#### WORK REQUIRED:
So that nothing is lost, write out all the lines below exactly.

Data excerpts:
----------------

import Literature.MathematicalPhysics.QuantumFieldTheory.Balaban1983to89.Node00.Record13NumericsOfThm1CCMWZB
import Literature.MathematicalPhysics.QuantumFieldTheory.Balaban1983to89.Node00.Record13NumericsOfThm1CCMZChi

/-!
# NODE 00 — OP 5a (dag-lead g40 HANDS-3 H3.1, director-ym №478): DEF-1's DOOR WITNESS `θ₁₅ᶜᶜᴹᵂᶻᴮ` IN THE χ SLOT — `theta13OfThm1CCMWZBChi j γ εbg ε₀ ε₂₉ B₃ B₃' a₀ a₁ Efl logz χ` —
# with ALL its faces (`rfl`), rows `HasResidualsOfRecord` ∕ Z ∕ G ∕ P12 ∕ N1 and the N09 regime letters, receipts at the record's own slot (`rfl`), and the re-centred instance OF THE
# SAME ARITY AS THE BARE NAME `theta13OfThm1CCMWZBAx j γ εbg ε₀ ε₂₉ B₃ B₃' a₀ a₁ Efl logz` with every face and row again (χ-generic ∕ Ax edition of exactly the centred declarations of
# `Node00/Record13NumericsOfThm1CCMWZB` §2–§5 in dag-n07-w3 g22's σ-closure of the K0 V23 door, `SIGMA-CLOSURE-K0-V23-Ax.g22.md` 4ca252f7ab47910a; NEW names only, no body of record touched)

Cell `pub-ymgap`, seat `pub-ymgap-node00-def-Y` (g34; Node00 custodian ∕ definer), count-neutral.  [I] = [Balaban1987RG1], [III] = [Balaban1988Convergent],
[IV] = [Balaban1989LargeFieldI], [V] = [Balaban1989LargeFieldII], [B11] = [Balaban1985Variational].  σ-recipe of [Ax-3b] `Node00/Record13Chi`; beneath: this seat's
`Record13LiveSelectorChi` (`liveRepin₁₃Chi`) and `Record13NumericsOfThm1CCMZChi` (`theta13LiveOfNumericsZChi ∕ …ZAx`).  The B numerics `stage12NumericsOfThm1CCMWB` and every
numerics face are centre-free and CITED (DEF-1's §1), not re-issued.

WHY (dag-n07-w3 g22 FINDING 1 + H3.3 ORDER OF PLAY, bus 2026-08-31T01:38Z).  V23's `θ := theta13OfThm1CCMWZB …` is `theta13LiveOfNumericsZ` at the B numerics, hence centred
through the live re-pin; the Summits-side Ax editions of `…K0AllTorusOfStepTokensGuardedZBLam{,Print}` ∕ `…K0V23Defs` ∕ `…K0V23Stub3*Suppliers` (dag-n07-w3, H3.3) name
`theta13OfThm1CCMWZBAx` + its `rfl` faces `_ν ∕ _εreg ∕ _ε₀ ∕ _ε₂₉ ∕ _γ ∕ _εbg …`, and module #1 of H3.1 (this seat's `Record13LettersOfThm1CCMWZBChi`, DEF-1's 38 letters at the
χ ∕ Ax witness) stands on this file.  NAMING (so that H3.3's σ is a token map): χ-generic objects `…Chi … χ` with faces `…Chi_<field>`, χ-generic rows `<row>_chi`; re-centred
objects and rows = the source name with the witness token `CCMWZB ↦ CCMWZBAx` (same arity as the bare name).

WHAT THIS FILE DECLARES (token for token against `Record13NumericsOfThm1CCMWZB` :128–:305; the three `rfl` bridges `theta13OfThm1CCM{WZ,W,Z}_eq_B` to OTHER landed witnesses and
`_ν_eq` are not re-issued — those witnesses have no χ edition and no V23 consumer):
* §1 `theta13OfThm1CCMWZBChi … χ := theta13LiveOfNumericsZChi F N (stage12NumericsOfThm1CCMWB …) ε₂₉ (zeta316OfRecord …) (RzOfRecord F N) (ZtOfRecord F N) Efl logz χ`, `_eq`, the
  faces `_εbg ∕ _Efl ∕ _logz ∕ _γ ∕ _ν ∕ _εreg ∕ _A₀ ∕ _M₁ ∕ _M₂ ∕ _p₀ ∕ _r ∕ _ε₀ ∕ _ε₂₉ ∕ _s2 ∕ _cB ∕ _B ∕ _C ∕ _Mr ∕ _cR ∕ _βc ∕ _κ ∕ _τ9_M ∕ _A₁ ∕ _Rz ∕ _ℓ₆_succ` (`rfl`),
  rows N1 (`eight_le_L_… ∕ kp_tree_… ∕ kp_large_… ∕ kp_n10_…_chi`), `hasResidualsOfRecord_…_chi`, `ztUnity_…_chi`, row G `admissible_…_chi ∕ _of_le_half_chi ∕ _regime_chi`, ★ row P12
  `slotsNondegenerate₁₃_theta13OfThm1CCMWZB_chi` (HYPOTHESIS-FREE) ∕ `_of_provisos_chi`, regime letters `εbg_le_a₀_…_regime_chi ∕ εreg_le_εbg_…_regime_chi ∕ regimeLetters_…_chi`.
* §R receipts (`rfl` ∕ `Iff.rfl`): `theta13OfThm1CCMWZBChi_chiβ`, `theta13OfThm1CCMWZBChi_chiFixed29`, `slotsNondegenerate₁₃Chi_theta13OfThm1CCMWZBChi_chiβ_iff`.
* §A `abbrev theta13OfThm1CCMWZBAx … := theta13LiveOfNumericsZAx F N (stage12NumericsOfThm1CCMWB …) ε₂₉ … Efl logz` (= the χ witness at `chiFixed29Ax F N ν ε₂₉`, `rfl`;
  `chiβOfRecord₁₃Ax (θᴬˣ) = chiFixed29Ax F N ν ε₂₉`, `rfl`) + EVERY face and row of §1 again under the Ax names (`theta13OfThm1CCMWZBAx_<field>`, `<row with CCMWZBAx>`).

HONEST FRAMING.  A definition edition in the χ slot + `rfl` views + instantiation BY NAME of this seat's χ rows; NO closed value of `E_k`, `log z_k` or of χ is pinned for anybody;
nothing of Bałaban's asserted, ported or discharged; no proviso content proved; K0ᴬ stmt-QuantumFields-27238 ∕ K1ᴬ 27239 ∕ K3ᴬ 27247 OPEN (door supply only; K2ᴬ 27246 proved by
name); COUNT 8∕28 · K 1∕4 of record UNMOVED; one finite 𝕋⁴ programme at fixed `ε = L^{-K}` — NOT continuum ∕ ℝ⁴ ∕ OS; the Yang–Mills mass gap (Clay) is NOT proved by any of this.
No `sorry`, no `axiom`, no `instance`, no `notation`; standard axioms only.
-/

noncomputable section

----------------

#### PROBLEM SOLUTION:
import Literature.MathematicalPhysics.QuantumFieldTheory.Balaban1983to89.Node00.Record13NumericsOfThm1CCMWZB
import Literature.MathematicalPhysics.QuantumFieldTheory.Balaban1983to89.Node00.Record13NumericsOfThm1CCMZChi

/-!
# NODE 00 — OP 5a (dag-lead g40 HANDS-3 H3.1, director-ym №478): DEF-1's DOOR WITNESS `θ₁₅ᶜᶜᴹᵂᶻᴮ` IN THE χ SLOT — `theta13OfThm1CCMWZBChi j γ εbg ε₀ ε₂₉ B₃ B₃' a₀ a₁ Efl logz χ` —
# with ALL its faces (`rfl`), rows `HasResidualsOfRecord` ∕ Z ∕ G ∕ P12 ∕ N1 and the N09 regime letters, receipts at the record's own slot (`rfl`), and the re-centred instance OF THE
# SAME ARITY AS THE BARE NAME `theta13OfThm1CCMWZBAx j γ εbg ε₀ ε₂₉ B₃ B₃' a₀ a₁ Efl logz` with every face and row again (χ-generic ∕ Ax edition of exactly the centred declarations of
# `Node00/Record13NumericsOfThm1CCMWZB` §2–§5 in dag-n07-w3 g22's σ-closure of the K0 V23 door, `SIGMA-CLOSURE-K0-V23-Ax.g22.md` 4ca252f7ab47910a; NEW names only, no body of record touched)

Cell `pub-ymgap`, seat `pub-ymgap-node00-def-Y` (g34; Node00 custodian ∕ definer), count-neutral.  [I] = [Balaban1987RG1], [III] = [Balaban1988Convergent],
[IV] = [Balaban1989LargeFieldI], [V] = [Balaban1989LargeFieldII], [B11] = [Balaban1985Variational].  σ-recipe of [Ax-3b] `Node00/Record13Chi`; beneath: this seat's
`Record13LiveSelectorChi` (`liveRepin₁₃Chi`) and `Record13NumericsOfThm1CCMZChi` (`theta13LiveOfNumericsZChi ∕ …ZAx`).  The B numerics `stage12NumericsOfThm1CCMWB` and every
numerics face are centre-free and CITED (DEF-1's §1), not re-issued.

WHY (dag-n07-w3 g22 FINDING 1 + H3.3 ORDER OF PLAY, bus 2026-08-31T01:38Z).  V23's `θ := theta13OfThm1CCMWZB …` is `theta13LiveOfNumericsZ` at the B numerics, hence centred
through the live re-pin; the Summits-side Ax editions of `…K0AllTorusOfStepTokensGuardedZBLam{,Print}` ∕ `…K0V23Defs` ∕ `…K0V23Stub3*Suppliers` (dag-n07-w3, H3.3) name
`theta13OfThm1CCMWZBAx` + its `rfl` faces `_ν ∕ _εreg ∕ _ε₀ ∕ _ε₂₉ ∕ _γ ∕ _εbg …`, and module #1 of H3.1 (this seat's `Record13LettersOfThm1CCMWZBChi`, DEF-1's 38 letters at the
χ ∕ Ax witness) stands on this file.  NAMING (so that H3.3's σ is a token map): χ-generic objects `…Chi … χ` with faces `…Chi_<field>`, χ-generic rows `<row>_chi`; re-centred
objects and rows = the source name with the witness token `CCMWZB ↦ CCMWZBAx` (same arity as the bare name).

WHAT THIS FILE DECLARES (token for token against `Record13NumericsOfThm1CCMWZB` :128–:305; the three `rfl` bridges `theta13OfThm1CCM{WZ,W,Z}_eq_B` to OTHER landed witnesses and
`_ν_eq` are not re-issued — those witnesses have no χ edition and no V23 consumer):
* §1 `theta13OfThm1CCMWZBChi … χ := theta13LiveOfNumericsZChi F N (stage12NumericsOfThm1CCMWB …) ε₂₉ (zeta316OfRecord …) (RzOfRecord F N) (ZtOfRecord F N) Efl logz χ`, `_eq`, the
  faces `_εbg ∕ _Efl ∕ _logz ∕ _γ ∕ _ν ∕ _εreg ∕ _A₀ ∕ _M₁ ∕ _M₂ ∕ _p₀ ∕ _r ∕ _ε₀ ∕ _ε₂₉ ∕ _s2 ∕ _cB ∕ _B ∕ _C ∕ _Mr ∕ _cR ∕ _βc ∕ _κ ∕ _τ9_M ∕ _A₁ ∕ _Rz ∕ _ℓ₆_succ` (`rfl`),
  rows N1 (`eight_le_L_… ∕ kp_tree_… ∕ kp_large_… ∕ kp_n10_…_chi`), `hasResidualsOfRecord_…_chi`, `ztUnity_…_chi`, row G `admissible_…_chi ∕ _of_le_half_chi ∕ _regime_chi`, ★ row P12
  `slotsNondegenerate₁₃_theta13OfThm1CCMWZB_chi` (HYPOTHESIS-FREE) ∕ `_of_provisos_chi`, regime letters `εbg_le_a₀_…_regime_chi ∕ εreg_le_εbg_…_regime_chi ∕ regimeLetters_…_chi`.
* §R receipts (`rfl` ∕ `Iff.rfl`): `theta13OfThm1CCMWZBChi_chiβ`, `theta13OfThm1CCMWZBChi_chiFixed29`, `slotsNondegenerate₁₃Chi_theta13OfThm1CCMWZBChi_chiβ_iff`.
* §A `abbrev theta13OfThm1CCMWZBAx … := theta13LiveOfNumericsZAx F N (stage12NumericsOfThm1CCMWB …) ε₂₉ … Efl logz` (= the χ witness at `chiFixed29Ax F N ν ε₂₉`, `rfl`;
  `chiβOfRecord₁₃Ax (θᴬˣ) = chiFixed29Ax F N ν ε₂₉`, `rfl`) + EVERY face and row of §1 again under the Ax names (`theta13OfThm1CCMWZBAx_<field>`, `<row with CCMWZBAx>`).

HONEST FRAMING.  A definition edition in the χ slot + `rfl` views + instantiation BY NAME of this seat's χ rows; NO closed value of `E_k`, `log z_k` or of χ is pinned for anybody;
nothing of Bałaban's asserted, ported or discharged; no proviso content proved; K0ᴬ stmt-QuantumFields-27238 ∕ K1ᴬ 27239 ∕ K3ᴬ 27247 OPEN (door supply only; K2ᴬ 27246 proved by
name); COUNT 8∕28 · K 1∕4 of record UNMOVED; one finite 𝕋⁴ programme at fixed `ε = L^{-K}` — NOT continuum ∕ ℝ⁴ ∕ OS; the Yang–Mills mass gap (Clay) is NOT proved by any of this.
No `sorry`, no `axiom`, no `instance`, no `notation`; standard axioms only.
-/

noncomputable section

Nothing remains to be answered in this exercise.